**About this exercise**
Gather the lines from the material that contain "level".
Start of Provided information
/-- ★★ **MACKEY VANISHING OF THE SEMILOCAL DUAL CLASS.** For the canonical local action at `w`: if for every `δ ∈ Γ_K` the conjugate `conj_δ ℓ` of the torsion-level layer class
`ℓ ∈ H¹(U_n, M[p^k])` is locally trivial at `w` (`loc_{n,w}(conj_δ ℓ) = 0` in `H¹(U_{n,w}, M[p^k])` — the localisations at ALL places of `K_n` above `w`), then `semilocDual … w n k ℓ = 0`
(tree `map_restrict_eq_zero_iff_forall_conjMap_one` applied to `Sh_{U_n} ℓ`, `sh (Sh ℓ) = ℓ`, `conjMap = conjH1`, then `H¹(Ψ|_w)` of zero). [cite: NeukirchSchmidtWingberg2008, I §5 (1.5.6)–(1.5.7), I §6 (1.6.4)–(1.6.5)]
[cite: SerreLocalFields1979, VII §5] -/
theorem semilocDual_eq_zero_of_forall_locH1Layer_conjH1_eq_zero (n k : ℕ) (ℓ : subgroupH1 (κ.layerSubgroup n) ↥(torsionPow M p k))
    (h : letI := localAction (closureEmb (K := K) (w.adicCompletion K)) M
      ∀ δ : absoluteGaloisGroup K, locH1Layer κ ↥(torsionPow M p k) w (fun _ _ ↦ rfl) n (conjH1 (κ.layerSubgroup n) ↥(torsionPow M p k) δ ℓ) = 0) :
    semilocDual S κ θ' P M hstabK PG w n k ℓ = 0 := by
  haveI : CompactSpace (absoluteGaloisGroup K) := absoluteGaloisGroup_compactSpace K
  haveI : CompactSpace (absoluteGaloisGroup (w.adicCompletion K)) := absoluteGaloisGroup_compactSpace _
  have hSh : (ContinuousCohomology.map (resGalOfEmb (closureEmb (K := K) (w.adicCompletion K)))
      (𝟙 (TopRep.res (resGalOfEmb (closureEmb (K := K) (w.adicCompletion K)) : absoluteGaloisGroup (w.adicCompletion K) →* absoluteGaloisGroup K)
        (coindFin.{0, 0} (torsRep M hstabK p k).toTopRep (κ.layerSubgroup n)))) 1).hom
      (shapiroLift (torsRep M hstabK p k).toTopRep (κ.layerSubgroup n) (κ.isOpen_layerSubgroup n) (layerReps_spec κ n) (layerReps_one κ n) ℓ) = 0 := by
    rw [map_restrict_eq_zero_iff_forall_conjMap_one (torsRep M hstabK p k) (κ.layerSubgroup n) (κ.isOpen_layerSubgroup n)]
    intro δ
    rw [shapiroCoindFinAddEquiv_shapiroLift_torsRep, conjMap_torsRep_eq_conjH1]
    exact h δ
  rw [semilocDual_eq_cohomologyMap_map, hSh, map_zero]
  rfl

/-- ★ Hence the `ℚ/ℤ`-valued semilocal level pairing against `ℓ` vanishes for every semilocal class `t`. [cite: MilneADT2006, Ch. I, Cor. 2.3] -/
theorem semilocPairNKQ_eq_zero_of_forall_locH1Layer_conjH1_eq_zero (n k : ℕ) (t : semilocCoh S κ θ' P w n k 1) (ℓ : subgroupH1 (κ.layerSubgroup n) ↥(torsionPow M p k))
    (h : letI := localAction (closureEmb (K := K) (w.adicCompletion K)) M
      ∀ δ : absoluteGaloisGroup K, locH1Layer κ ↥(torsionPow M p k) w (fun _ _ ↦ rfl) n (conjH1 (κ.layerSubgroup n) ↥(torsionPow M p k) δ ℓ) = 0) :
    semilocPairNKQ S κ θ' P M hstabK PG w n k t ℓ = 0 := by
  rw [semilocPairNKQ_apply]
  have h0 : semilocPairNK S κ θ' P M hstabK PG w n k t ℓ = 0 := by
    simp only [semilocPairNK]
    rw [semilocDual_eq_zero_of_forall_locH1Layer_conjH1_eq_zero S κ θ' P M hstabK PG w n k ℓ h, map_zero]
  rw [h0, map_zero]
End of Provided information
**Finished task**
/-- ★★ **MACKEY VANISHING OF THE SEMILOCAL DUAL CLASS.** For the canonical local action at `w`: if for every `δ ∈ Γ_K` the conjugate `conj_δ ℓ` of the torsion-level layer class
/-- ★ Hence the `ℚ/ℤ`-valued semilocal level pairing against `ℓ` vanishes for every semilocal class `t`. [cite: MilneADT2006, Ch. I, Cor. 2.3] -/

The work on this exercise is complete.